(Stored items)

import Summits.ValiantsHypothesis.ValiantsHypothesis.Theorems.LacunarySymmetroidMatrixDescartesGraftBorderToolkit

/-!
# `MatrixDescartes` census — THE BORDERING LAW: one more row/column buys `#letters − 1` more alternations

HONEST FRAMING.  Object-search cell `pub-symmetroid`, crux `Theses.LacunarySymmetroid.MatrixDescartes`
(stmt-ValiantsHypothesis-18050); seat val-sym-mdr-p1 (g3).  LOWER-bound / construction mathematics in census (CONJECTURE-A) currency —
the twin of the seat's GRAFT LAW (`…GraftLaw.lean`: one more LETTER buys `m` more alternations): here the format grows in `m`.  It proves
nothing about the crux `MatrixDescartes` (an upper bound at fat formats), `DoorA26` / `DoorA34`, or `VP ≠ VNP`.  No definitions.

THE BORDERING STEP (`exists_alternating_border`).  From an alternation certificate with `K+1` letters on a STRICTLY INCREASING support `d`
(real symmetric `m × m` letters, `N` alternations along positive test points ending at `x₀`, nonvanishing determinants) an alternation
certificate with the SAME support, size `m + 1` and `N + K` alternations: border every letter by the `1 × 1` block `c_l`, where
`∑ l, y^(d l) c_l` is the generalised Vandermonde determinant with nodes `(y, r_0, …, r_{K−1})`, `r_i = x₀ + (2i+1)η` — a `K+1`-nomial on
the support `d` vanishing exactly (and simply) at the `r_i`, of sign `(−1)^c` on the `c`-th gap (toolkit `genVandermonde_cons_sign`, from
Literature `det_genVandermonde_pos`).  The bordered determinant is `det F(y) · ∑ l, y^(d l) c_l` (block-diagonal); `det F` keeps its sign on
`[x₀, x₀ + ε) ∋ r_i` (continuity), so the new test points `x₀ + 2cη` (`c = 1, …, K`) add `K` alternations and the old ones persist (there the
fewnomial is positive).  Exact — no limits.  In census words **ζ(m+1, K+1) ≥ ζ_alt(m, K+1) + K** on strictly increasing supports
(`exists_alternating_border_add`: `+i` rows ⇒ `+i·K`).  [folklore] throughout.
-/

-- `Summit.ValiantsHypothesis.ValiantsHypothesis.…` repeats a component by the D-0017 layout
-- (single-conjunct summit), which the `dupNamespace` linter flags; the name is mandated.
set_option linter.dupNamespace false

namespace Summit.ValiantsHypothesis.ValiantsHypothesis.Theorems.LacunarySymmetroidMatrixDescartes.Census.Graft

open Matrix Finset Filter Topology
open scoped BigOperators
open Literature.LinearAlgebra.Matrix.GeneralizedVandermonde (genVandermonde genVandermonde_apply det_genVandermonde_pos)

/-- **THE BORDERING STEP (strictly increasing support).**  Certificate `(m, K+1 letters, N)` ⇒ certificate `(m+1, K+1 letters, N+K)` on the
same support. [folklore] -/
theorem exists_alternating_border {m K N : ℕ} (d : Fin (K + 1) → ℕ) (hd : StrictMono d)
    (S : Fin (K + 1) → Matrix (Fin m) (Fin m) ℝ) (hS : ∀ l, (S l).IsSymm)
    (τ : Fin (N + 1) → ℝ) (hτ : StrictMono τ) (hpos : ∀ j, 0 < τ j)
    (hne : ∀ j, (∑ l, τ j ^ d l • S l).det ≠ 0)
    (halt : ∀ j : Fin N, (∑ l, τ j.castSucc ^ d l • S l).det * (∑ l, τ j.succ ^ d l • S l).det < 0) :
    ∃ (S' : Fin (K + 1) → Matrix (Fin (m + 1)) (Fin (m + 1)) ℝ) (τ' : Fin (N + K + 1) → ℝ),
      (∀ l, (S' l).IsSymm) ∧ StrictMono τ' ∧ (∀ j, 0 < τ' j) ∧
      (∀ j, (∑ l, τ' j ^ d l • S' l).det ≠ 0) ∧
      ∀ j : Fin (N + K), (∑ l, τ' j.castSucc ^ d l • S' l).det * (∑ l, τ' j.succ ^ d l • S' l).det < 0 := by
  classical
  -- the last test point; `det F` keeps its sign near it
  set x₀ : ℝ := τ (Fin.last N) with hx₀
  have hx₀pos : 0 < x₀ := hpos _
  set Δ : ℝ := (∑ l, x₀ ^ d l • S l).det with hΔ
  have hΔne : Δ ≠ 0 := hne (Fin.last N)
  have hcont : Continuous fun y : ℝ => (∑ l, y ^ d l • S l).det := by
    simpa only [Matrix.submatrix_id_id] using continuous_det_submatrix_pencil d S (id : Fin m → Fin m)
  have hnear : ∀ᶠ y in 𝓝 x₀, 0 < (∑ l, y ^ d l • S l).det * Δ :=
    eventually_mul_pos_of_tendsto (hcont.tendsto x₀) hΔne
  obtain ⟨ε, hε, hball⟩ := Metric.eventually_nhds_iff.mp hnear
  -- scales, nodes, the fewnomial coefficients
  set η : ℝ := ε / (2 * K + 2) with hη
  have hηpos : 0 < η := by rw [hη]; positivity
  have h2Kη : 2 * (K : ℝ) * η < ε := by
    rw [hη, show 2 * (K : ℝ) * (ε / (2 * K + 2)) = ε * (2 * K) / (2 * K + 2) by ring,
      div_lt_iff₀ (by positivity)]
    nlinarith
  set r : Fin K → ℝ := fun i => x₀ + (2 * ((i : ℕ) : ℝ) + 1) * η with hr
  have hrgt : ∀ i, x₀ < r i := fun i => by
    show x₀ < x₀ + (2 * ((i : ℕ) : ℝ) + 1) * η
    have : 0 < (2 * ((i : ℕ) : ℝ) + 1) * η := by positivity
    linarith
  have hrpos : ∀ i, 0 < r i := fun i => hx₀pos.trans (hrgt i)
  have hrmono : StrictMono r := by
    intro i j hij
    show x₀ + (2 * ((i : ℕ) : ℝ) + 1) * η < x₀ + (2 * ((j : ℕ) : ℝ) + 1) * η
    have : ((i : ℕ) : ℝ) < ((j : ℕ) : ℝ) := by exact_mod_cast hij
    nlinarith
  set cc : Fin (K + 1) → ℝ := fun l => (-1) ^ (l : ℕ) * (genVandermonde r (d ∘ l.succAbove)).det with hcc
  -- the fewnomial `φ(y) = ∑ l, y^(d l) cc_l` is the Vandermonde determinant with first node `y`
  have hφ : ∀ y : ℝ, ∑ l, y ^ d l * cc l = (genVandermonde (Fin.cons y r : Fin (K + 1) → ℝ) d).det := fun y => by
    rw [det_genVandermonde_cons]
  -- its sign at `x₀ + 2cη` (`c ≤ K`) is `(-1)^c`, and it is positive on `(0, x₀]`
  have hφnew : ∀ c : ℕ, c ≤ K → 0 < (-1 : ℝ) ^ c * ∑ l, (x₀ + 2 * (c : ℝ) * η) ^ d l * cc l := by
    intro c hc
    rw [hφ]
    refine genVandermonde_cons_sign r hrmono hrpos d hd _ ?_ c hc ?_ ?_
    · exact add_pos_of_pos_of_nonneg hx₀pos (mul_nonneg (mul_nonneg zero_le_two (Nat.cast_nonneg c)) hηpos.le)
    · intro i hi
      show x₀ + (2 * ((i : ℕ) : ℝ) + 1) * η < x₀ + 2 * (c : ℝ) * η
      have : 2 * ((i : ℕ) : ℝ) + 1 < 2 * (c : ℝ) := by exact_mod_cast (by omega : 2 * (i : ℕ) + 1 < 2 * c)
      nlinarith
    · intro i hi
      show x₀ + 2 * (c : ℝ) * η < x₀ + (2 * ((i : ℕ) : ℝ) + 1) * η
      have : 2 * (c : ℝ) < 2 * ((i : ℕ) : ℝ) + 1 := by exact_mod_cast (by omega : 2 * c < 2 * (i : ℕ) + 1)
      nlinarith
  have hφold : ∀ y : ℝ, 0 < y → y ≤ x₀ → 0 < ∑ l, y ^ d l * cc l := by
    intro y hy hyle
    have h := genVandermonde_cons_sign r hrmono hrpos d hd y hy 0 (Nat.zero_le K)
      (fun i hi => absurd hi (Nat.not_lt_zero _)) (fun i _ => hyle.trans_lt (hrgt i))
    rw [pow_zero, one_mul, ← hφ] at h
    exact h
  -- the bordered letters
  set S' : Fin (K + 1) → Matrix (Fin (m + 1)) (Fin (m + 1)) ℝ := fun l =>
    Matrix.reindex finSumFinEquiv finSumFinEquiv
      (Matrix.fromBlocks (S l) 0 0 (cc l • (1 : Matrix (Fin 1) (Fin 1) ℝ))) with hS'
  have hdet' : ∀ y : ℝ, (∑ l, y ^ d l • S' l).det = (∑ l, y ^ d l • S l).det * ∑ l, y ^ d l * cc l :=
    fun y => det_border_eval (fun l => y ^ d l) S cc
  -- new test points and carriers
  set τ' : Fin (N + K + 1) → ℝ := fun j =>
    if h : (j : ℕ) ≤ N then τ ⟨j, Nat.lt_succ_of_le h⟩ else x₀ + 2 * (((j : ℕ) - N : ℕ) : ℝ) * η with hτ'
  set s : Fin (N + K + 1) → ℝ := fun j =>
    if h : (j : ℕ) ≤ N then (∑ l, τ ⟨j, Nat.lt_succ_of_le h⟩ ^ d l • S l).det
    else (-1) ^ ((j : ℕ) - N) * Δ with hs
  have hτ'_old : ∀ (j : Fin (N + K + 1)) (h : (j : ℕ) ≤ N), τ' j = τ ⟨j, Nat.lt_succ_of_le h⟩ :=
    fun j h => by simp only [hτ', dif_pos h]
  have hτ'_new : ∀ (j : Fin (N + K + 1)), ¬ (j : ℕ) ≤ N → τ' j = x₀ + 2 * (((j : ℕ) - N : ℕ) : ℝ) * η :=
    fun j h => by simp only [hτ', dif_neg h]
  have hs_old : ∀ (j : Fin (N + K + 1)) (h : (j : ℕ) ≤ N),
      s j = (∑ l, τ ⟨j, Nat.lt_succ_of_le h⟩ ^ d l • S l).det :=
    fun j h => by simp only [hs, dif_pos h]
  have hs_new : ∀ (j : Fin (N + K + 1)), ¬ (j : ℕ) ≤ N → s j = (-1) ^ ((j : ℕ) - N) * Δ :=
    fun j h => by simp only [hs, dif_neg h]
  -- (F1) the carriers carry the signs (exactly)
  have hF1 : ∀ j : Fin (N + K + 1), 0 < (∑ l, τ' j ^ d l • S' l).det * s j := by
    intro j
    rw [hdet']
    by_cases h : (j : ℕ) ≤ N
    · rw [hτ'_old j h, hs_old j h]
      have hle : τ ⟨j, Nat.lt_succ_of_le h⟩ ≤ x₀ := hτ.monotone (Fin.le_last _)
      have h1 := hφold _ (hpos _) hle
      have h2 : 0 < (∑ l, τ ⟨j, Nat.lt_succ_of_le h⟩ ^ d l • S l).det *
          (∑ l, τ ⟨j, Nat.lt_succ_of_le h⟩ ^ d l • S l).det := mul_self_pos.mpr (hne _)
      have : (∑ l, τ ⟨j, Nat.lt_succ_of_le h⟩ ^ d l • S l).det * (∑ l, τ ⟨j, Nat.lt_succ_of_le h⟩ ^ d l * cc l) *
          (∑ l, τ ⟨j, Nat.lt_succ_of_le h⟩ ^ d l • S l).det
          = (∑ l, τ ⟨j, Nat.lt_succ_of_le h⟩ ^ d l * cc l) *
            ((∑ l, τ ⟨j, Nat.lt_succ_of_le h⟩ ^ d l • S l).det * (∑ l, τ ⟨j, Nat.lt_succ_of_le h⟩ ^ d l • S l).det) := by
        ring
      rw [this]
      exact mul_pos h1 h2
    · rw [hτ'_new j h, hs_new j h]
      set c : ℕ := (j : ℕ) - N with hc
      have hcK : c ≤ K := by have := j.isLt; omega
      have h1 := hφnew c hcK
      have hdist : dist (x₀ + 2 * (c : ℝ) * η) x₀ < ε := by
        have h2c : 0 ≤ 2 * (c : ℝ) * η := mul_nonneg (mul_nonneg zero_le_two (Nat.cast_nonneg c)) hηpos.le
        rw [Real.dist_eq, add_sub_cancel_left, abs_of_nonneg h2c]
        have : (c : ℝ) ≤ K := by exact_mod_cast hcK
        nlinarith
      have h2 := hball hdist
      have : (∑ l, (x₀ + 2 * (c : ℝ) * η) ^ d l • S l).det * (∑ l, (x₀ + 2 * (c : ℝ) * η) ^ d l * cc l) *
          ((-1) ^ c * Δ)
          = ((-1) ^ c * ∑ l, (x₀ + 2 * (c : ℝ) * η) ^ d l * cc l) *
            ((∑ l, (x₀ + 2 * (c : ℝ) * η) ^ d l • S l).det * Δ) := by ring
      rw [this]
      exact mul_pos h1 h2
  -- (F2) consecutive carriers have opposite signs
  have hF2 : ∀ j : Fin (N + K), s j.castSucc * s j.succ < 0 := by
    intro j
    have hc : ((Fin.castSucc j : Fin (N + K + 1)) : ℕ) = j := rfl
    have hsu : ((Fin.succ j : Fin (N + K + 1)) : ℕ) = j + 1 := rfl
    by_cases h1 : (j : ℕ) + 1 ≤ N
    · rw [hs_old _ (by rw [hc]; omega), hs_old _ (by rw [hsu]; exact h1)]
      have := halt ⟨j, by omega⟩
      convert this using 3 <;> simp
    · by_cases h2 : (j : ℕ) ≤ N
      · have hjN : (j : ℕ) = N := by omega
        rw [hs_old _ (by rw [hc]; exact h2), hs_new _ (by rw [hsu]; omega)]
        have hxN : τ ⟨(Fin.castSucc j : ℕ), Nat.lt_succ_of_le (by rw [hc]; exact h2)⟩ = x₀ := by
          rw [hx₀]; congr 1; ext; simp [hjN]
        rw [hxN, ← hΔ, show ((Fin.succ j : ℕ) - N : ℕ) = 1 by rw [hsu]; omega, pow_one]
        have : 0 < Δ * Δ := mul_self_pos.mpr hΔne
        linarith
      · rw [hs_new _ (by rw [hc]; exact h2), hs_new _ (by rw [hsu]; omega),
          show ((Fin.succ j : ℕ) - N : ℕ) = ((Fin.castSucc j : ℕ) - N : ℕ) + 1 by rw [hsu, hc]; omega, pow_succ]
        have : 0 < ((-1 : ℝ) ^ ((Fin.castSucc j : ℕ) - N) * Δ) * ((-1 : ℝ) ^ ((Fin.castSucc j : ℕ) - N) * Δ) :=
          mul_self_pos.mpr (mul_ne_zero (pow_ne_zero _ (by norm_num)) hΔne)
        linarith
  -- assemble
  refine ⟨S', τ', fun l => isSymm_border (S l) (hS l) (cc l), ?_, ?_, fun j h0 => ?_,
    fun j => mul_neg_of_carriers (hF1 _) (hF1 _) (hF2 j)⟩
  · -- strict monotonicity of the test points
    refine Fin.strictMono_iff_lt_succ.mpr fun j => ?_
    have hc : ((Fin.castSucc j : Fin (N + K + 1)) : ℕ) = j := rfl
    have hsu : ((Fin.succ j : Fin (N + K + 1)) : ℕ) = j + 1 := rfl
    by_cases h1 : (j : ℕ) + 1 ≤ N
    · rw [hτ'_old _ (by rw [hc]; omega), hτ'_old _ (by rw [hsu]; exact h1)]
      exact hτ (Fin.mk_lt_mk.mpr (by rw [hc, hsu]; exact Nat.lt_succ_self _))
    · by_cases h2 : (j : ℕ) ≤ N
      · have hjN : (j : ℕ) = N := by omega
        rw [hτ'_old _ (by rw [hc]; exact h2), hτ'_new _ (by rw [hsu]; omega)]
        have hxN : τ ⟨(Fin.castSucc j : ℕ), Nat.lt_succ_of_le (by rw [hc]; exact h2)⟩ = x₀ := by
          rw [hx₀]; congr 1; ext; simp [hjN]
        rw [hxN, show ((Fin.succ j : ℕ) - N : ℕ) = 1 by rw [hsu]; omega]
        push_cast
        linarith
      · rw [hτ'_new _ (by rw [hc]; exact h2), hτ'_new _ (by rw [hsu]; omega),
          show ((Fin.succ j : ℕ) - N : ℕ) = ((Fin.castSucc j : ℕ) - N : ℕ) + 1 by rw [hsu, hc]; omega]
        push_cast
        nlinarith
  · -- positivity of the test points
    intro j
    by_cases h : (j : ℕ) ≤ N
    · rw [hτ'_old j h]; exact hpos _
    · rw [hτ'_new j h]
      exact add_pos_of_pos_of_nonneg hx₀pos (mul_nonneg (mul_nonneg zero_le_two (Nat.cast_nonneg _)) hηpos.le)
  · -- nonvanishing (from the carried sign)
    have h := hF1 j
    rw [h0, zero_mul] at h
    exact lt_irrefl 0 h

/-- Transport of a fixed-support alternation certificate along an equality of alternation counts (bookkeeping). [folklore] -/
theorem alternating_transport_support {m K N₁ N₂ : ℕ} (d : Fin K → ℕ) (hN : N₁ = N₂)
    (h : ∃ (S : Fin K → Matrix (Fin m) (Fin m) ℝ) (τ : Fin (N₁ + 1) → ℝ),
      (∀ l, (S l).IsSymm) ∧ StrictMono τ ∧ (∀ j, 0 < τ j) ∧ (∀ j, (∑ l, τ j ^ d l • S l).det ≠ 0) ∧
      ∀ j : Fin N₁, (∑ l, τ j.castSucc ^ d l • S l).det * (∑ l, τ j.succ ^ d l • S l).det < 0) :
    ∃ (S : Fin K → Matrix (Fin m) (Fin m) ℝ) (τ : Fin (N₂ + 1) → ℝ),
      (∀ l, (S l).IsSymm) ∧ StrictMono τ ∧ (∀ j, 0 < τ j) ∧ (∀ j, (∑ l, τ j ^ d l • S l).det ≠ 0) ∧
      ∀ j : Fin N₂, (∑ l, τ j.castSucc ^ d l • S l).det * (∑ l, τ j.succ ^ d l • S l).det < 0 := by
  subst hN
  exact h

/-- **THE BORDERING LAW, iterated**: on a strictly increasing support with `K+1` letters, `i` further rows/columns buy `i·K` further
alternations — `ζ(m+i, K+1) ≥ ζ_alt(m, K+1) + i·K`. [folklore] -/
theorem exists_alternating_border_add {m K N : ℕ} (d : Fin (K + 1) → ℕ) (hd : StrictMono d)
    (h : ∃ (S : Fin (K + 1) → Matrix (Fin m) (Fin m) ℝ) (τ : Fin (N + 1) → ℝ),
      (∀ l, (S l).IsSymm) ∧ StrictMono τ ∧ (∀ j, 0 < τ j) ∧ (∀ j, (∑ l, τ j ^ d l • S l).det ≠ 0) ∧
      ∀ j : Fin N, (∑ l, τ j.castSucc ^ d l • S l).det * (∑ l, τ j.succ ^ d l • S l).det < 0) (i : ℕ) :
    ∃ (S : Fin (K + 1) → Matrix (Fin (m + i)) (Fin (m + i)) ℝ) (τ : Fin (N + i * K + 1) → ℝ),
      (∀ l, (S l).IsSymm) ∧ StrictMono τ ∧ (∀ j, 0 < τ j) ∧ (∀ j, (∑ l, τ j ^ d l • S l).det ≠ 0) ∧
      ∀ j : Fin (N + i * K), (∑ l, τ j.castSucc ^ d l • S l).det * (∑ l, τ j.succ ^ d l • S l).det < 0 := by
  induction i with
  | zero => exact alternating_transport_support d (by simp) h
  | succ i ih =>
    obtain ⟨S, τ, hS, hτ, hpos, hne, halt⟩ := ih
    obtain ⟨S', τ', hS', hτ', hpos', hne', halt'⟩ := exists_alternating_border d hd S hS τ hτ hpos hne halt
    exact alternating_transport_support d (by ring) ⟨S', τ', hS', hτ', hpos', hne', halt'⟩

open Summit.ValiantsHypothesis.ValiantsHypothesis.Theorems.MatrixDescartes.Negative (PosRootLawAt)

/-- **Certificate ⇒ bordered rows (for the census generator).**  The hypotheses of the tree's `Census.not_posRootLawAt_of_certificate`
on a STRICTLY INCREASING support with `K+1` letters and `N ≥ 1` alternations give, for every `i`, the row `i` sizes down the column:
`¬ PosRootLawAt (m + i) (K + 1) (N + i·K − 1)`. [folklore] -/
theorem not_posRootLawAt_border_of_certificate {m K N : ℕ} {d : Fin (K + 1) → ℕ} (hd : StrictMono d)
    {S : Fin (K + 1) → Matrix (Fin m) (Fin m) ℝ} {q : ℝ → ℝ}
    (hq : ∀ t : ℝ, (∑ l, t ^ d l • S l).det = q t) (hS : ∀ l, (S l).IsSymm)
    (τ : Fin (N + 1) → ℝ) (hτ : StrictMono τ) (hpos : ∀ j, 0 < τ j)
    (halt : ∀ j : Fin N, q (τ j.castSucc) * q (τ j.succ) < 0) (hN : 1 ≤ N) (i : ℕ) :
    ¬ PosRootLawAt (m + i) (K + 1) (N + i * K - 1) := by
  have halt' : ∀ j : Fin N,
      (∑ l, τ j.castSucc ^ d l • S l).det * (∑ l, τ j.succ ^ d l • S l).det < 0 := fun j => by
    rw [hq, hq]; exact halt j
  have hne : ∀ j, (∑ l, τ j ^ d l • S l).det ≠ 0 :=
    ne_zero_of_alternating hN (fun j => (∑ l, τ j ^ d l • S l).det) halt'
  obtain ⟨S', τ', hS', hτ', hpos', -, halt''⟩ :=
    exists_alternating_border_add d hd ⟨S, τ, hS, hτ, hpos, hne, halt'⟩ i
  exact not_posRootLawAt_of_alternating (hN.trans (Nat.le_add_right N (i * K))) d S' hS' τ' hτ' hpos' halt''

end Summit.ValiantsHypothesis.ValiantsHypothesis.Theorems.LacunarySymmetroidMatrixDescartes.Census.Graft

Exercise goal: A word-for-word restatement of the lines running from the one with "ne_zero_of_alternating hN (fun" to the last line of the records is the whole answer.

Result of the exercise:
    ne_zero_of_alternating hN (fun j => (∑ l, τ j ^ d l • S l).det) halt'
  obtain ⟨S', τ', hS', hτ', hpos', -, halt''⟩ :=
    exists_alternating_border_add d hd ⟨S, τ, hS, hτ, hpos, hne, halt'⟩ i
  exact not_posRootLawAt_of_alternating (hN.trans (Nat.le_add_right N (i * K))) d S' hS' τ' hτ' hpos' halt''

end Summit.ValiantsHypothesis.ValiantsHypothesis.Theorems.LacunarySymmetroidMatrixDescartes.Census.Graft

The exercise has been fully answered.